Transformation invariance
Transformation invariance refers to the ability of the model to generate Consistent representations that are not affected by input transformations thus preserving semantics, such as scaling or moving. This property enables the model to generalize well across different but semantically similar inputs. Methods used include resizing images for scale invariance, moving crops for position invariance, and adjusting the resolution of ViT models using interpolated positional embeddings.
They evaluate scale, motion, and resolution invariance on ImageNet-1K by varying crop scale/position and image resolution. ConvNeXt outperforms ViT in supervised training. Overall, the model is more robust to scale/resolution transformations than to movements. For applications that require high robustness to scaling, displacement, and resolution, the results suggest that supervised ConvNeXt may be the best choice.
Overall, each model has its own unique advantages. This suggests that model selection should depend on the target use case, as standard performance metrics may ignore critical nuances of a specific task. Furthermore, many existing benchmarks are derived from ImageNet, which also biases the evaluation. Developing new benchmarks with different data distributions is crucial to evaluate models in a more real-world representative environment.

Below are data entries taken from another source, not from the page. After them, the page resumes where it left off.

/-- `kummerGmod` computed with ANY compatible root system of `b`. [cite: LANA2026Report, §6.1 p.31] -/
theorem kummerGmod_eq_of_rootSystem (i : Idx (P := P) ⊥) (b : A)
    (hb : b ∈ MulAction.fixedPoints ↥(H ⊓ i.K) A) (x : RootSystem b) :
    kummerGmod φ A' H c hA i b hb = Additive.ofMul (c.kummerContClass (H ⊓ i.K) x hb fun _ => hA _) :=
  congrArg Additive.ofMul (c.kummerContMap_apply_eq (H ⊓ i.K) hA ⟨b, hb⟩ x)

/-- `kummerGmod` is multiplicative (additively written) at a fixed level.
[cite: LANA2026Report, §6.1 p.31] -/
theorem kummerGmod_mul (i : Idx (P := P) ⊥) (b₁ b₂ : A)
    (hb₁ : b₁ ∈ MulAction.fixedPoints ↥(H ⊓ i.K) A) (hb₂ : b₂ ∈ MulAction.fixedPoints ↥(H ⊓ i.K) A)
    (hb : b₁ * b₂ ∈ MulAction.fixedPoints ↥(H ⊓ i.K) A) :
    kummerGmod φ A' H c hA i (b₁ * b₂) hb = kummerGmod φ A' H c hA i b₁ hb₁ + kummerGmod φ A' H c hA i b₂ hb₂ := by
  have hmul : (⟨b₁ * b₂, hb⟩ : invariants (A := A) (H ⊓ i.K)) = ⟨b₁, hb₁⟩ * ⟨b₂, hb₂⟩ := rfl
  rw [kummerGmod, hmul, map_mul]
  rfl

/-- `kummerGmod` of `1` is `0`. [cite: LANA2026Report, §6.1 p.31] -/
theorem kummerGmod_one (i : Idx (P := P) ⊥) (h1 : (1 : A) ∈ MulAction.fixedPoints ↥(H ⊓ i.K) A) :
    kummerGmod φ A' H c hA i 1 h1 = 0 := by
  have hone : (⟨1, h1⟩ : invariants (A := A) (H ⊓ i.K)) = 1 := rfl
  rw [kummerGmod, hone, map_one]
  rfl

omit [RootableBy A ℕ] in
/-- Restriction of a continuous Kummer class along `H₁ ≤ H₂` is the Kummer class at `H₁` (same cocycle,
restricted). [cite: NeukirchSchmidtWingberg2008, I §5] -/
theorem res_kummerContClass {H₁ H₂ : Subgroup P} (h : H₁ ≤ H₂) {b : A} (x : RootSystem b)
    (hb₂ : b ∈ MulAction.fixedPoints H₂ A) (hb₁ : b ∈ MulAction.fixedPoints H₁ A)
    (hx : ∀ n : ℕ+, IsOpen (MulAction.stabilizer P (x.root n) : Set P)) :
    ContH1.res φ A' h (c.kummerContClass H₂ x hb₂ hx) = c.kummerContClass H₁ x hb₁ hx :=
  rfl

/-- **Compatibility with the transition maps**: restricting the level-`K_i` Kummer class to a smaller level
`K_j ⊆ K_i` gives the level-`K_j` Kummer class. [cite: Mochizuki2012, Prop 3.1 (ii) p.88] -/
theorem fmod_kummerGmod {i j : Idx (P := P) ⊥} (hij : i ≤ j) (b : A)
    (hbi : b ∈ MulAction.fixedPoints ↥(H ⊓ i.K) A) (hbj : b ∈ MulAction.fixedPoints ↥(H ⊓ j.K) A) :
    fmod φ A' H ⊥ i j hij (kummerGmod φ A' H c hA i b hbi) = kummerGmod φ A' H c hA j b hbj := by
  rw [kummerGmod_eq, kummerGmod_eq]
  rfl

omit [TopologicalSpace A] [RootableBy A ℕ] in
/-- Monotonicity of being fixed: if `H ⊓ K_i` fixes `b` and `K_j ⊆ K_i` then `H ⊓ K_j` fixes `b`.
[cite: NeukirchSchmidtWingberg2008, I §5] -/
theorem mem_fixedPoints_of_le {i j : Idx (P := P) ⊥} (hij : i ≤ j) {b : A}
    (hbi : b ∈ MulAction.fixedPoints ↥(H ⊓ i.K) A) : b ∈ MulAction.fixedPoints ↥(H ⊓ j.K) A :=
  fun h => hbi ⟨h.1, inf_le_inf_left H (Idx.le_iff.mp hij) h.2⟩

/-- In the limit, the Kummer class of `b` computed at two comparable levels agrees.
[cite: Mochizuki2012, Prop 3.1 (ii) p.88] -/
theorem h1Of_kummerGmod_eq_of_le {i j : Idx (P := P) ⊥} (hij : i ≤ j) (b : A)
    (hbi : b ∈ MulAction.fixedPoints ↥(H ⊓ i.K) A) (hbj : b ∈ MulAction.fixedPoints ↥(H ⊓ j.K) A) :
    h1Of φ A' H ⊥ i (kummerGmod φ A' H c hA i b hbi) = h1Of φ A' H ⊥ j (kummerGmod φ A' H c hA j b hbj) := by
  rw [← fmod_kummerGmod φ A' H c hA hij b hbi hbj, h1Of_fmod]

/-- **Independence of the level**: the image in `lim_K H¹(H ⊓ K, A')` of the Kummer class of `b` does not
depend on the finite-index open level at which it is computed (the index set is directed).
[cite: Mochizuki2012, Prop 3.1 (ii) p.88] -/
theorem h1Of_kummerGmod_eq (i j : Idx (P := P) ⊥) (b : A)
    (hbi : b ∈ MulAction.fixedPoints ↥(H ⊓ i.K) A) (hbj : b ∈ MulAction.fixedPoints ↥(H ⊓ j.K) A) :
    h1Of φ A' H ⊥ i (kummerGmod φ A' H c hA i b hbi) = h1Of φ A' H ⊥ j (kummerGmod φ A' H c hA j b hbj) := by
  haveI := Idx.isDirected (P := P) (⊥ : Subgroup P)
  obtain ⟨k, hik, hjk⟩ := directed_of (· ≤ ·) i j
  rw [h1Of_kummerGmod_eq_of_le φ A' H c hA hik b hbi (mem_fixedPoints_of_le H hik hbi),
    h1Of_kummerGmod_eq_of_le φ A' H c hA hjk b hbj (mem_fixedPoints_of_le H hjk hbj)]

/-! ### The Kummer map into the limit -/

variable (hfi : ∀ b : A, (MulAction.stabilizer P b).FiniteIndex)

/-- The STABILISER of `b` as an index of the system over `⊥`: a finite-index open subgroup of `Π` (discrete
module: `hA`, `hfi`). [cite: Mochizuki2012, Prop 3.1 (ii) p.88] -/
def stabIdx (b : A) : Idx (P := P) ⊥ :=
  OrderDual.toDual ⟨MulAction.stabilizer P b, hfi b, hA b, bot_le⟩

omit [TopologicalSpace A] [RootableBy A ℕ] in
/-- The subgroup of `stabIdx b` is the stabiliser. [cite: Mochizuki2012, Prop 3.1 (ii) p.88] -/
@[simp] theorem stabIdx_K (b : A) : (stabIdx hA hfi b).K = MulAction.stabilizer P b := rfl

omit [TopologicalSpace A] [RootableBy A ℕ] in
/-- `H ⊓ Stab(b)` fixes `b`. [cite: Mochizuki2012, Prop 3.1 (ii) p.88] -/
theorem mem_fixedPoints_stabIdx (b : A) : b ∈ MulAction.fixedPoints ↥(H ⊓ (stabIdx hA hfi b).K) A :=
  mem_fixedPoints_inf_of_le H le_rfl

/-- The Kummer map into the limit, as a bare function: `b ↦` the image of its level-`Stab(b)` Kummer class.
[cite: Mochizuki2012, Prop 3.1 (ii) p.88] -/
def h1LimKummerFun (b : A) : h1Lim φ A' H ⊥ :=
  h1Of φ A' H ⊥ (stabIdx hA hfi b) (kummerGmod φ A' H c hA (stabIdx hA hfi b) b (mem_fixedPoints_stabIdx H hA hfi b))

The following is a summary of the conclusions of this article:
ConvNet and Transformer
1. Supervised ConvNeXt outperforms supervised ViT on many benchmarks: it is better calibrated, more invariant to data transformations, and exhibits better transferability and robustness.
2. ConvNeXt performs better than ViT on synthetic data.
3. ViT has greater shape deviation.
Supervision and CLIP
#1. Although the CLIP model is superior in terms of transferability, there is supervision ConvNeXt performed competitively in this task. This demonstrates the potential of supervised models.
2. Supervised models perform better on robustness benchmarks, probably because these models are all ImageNet variants.
3. The CLIP model has greater shape bias and fewer classification errors compared to ImageNet’s accuracy.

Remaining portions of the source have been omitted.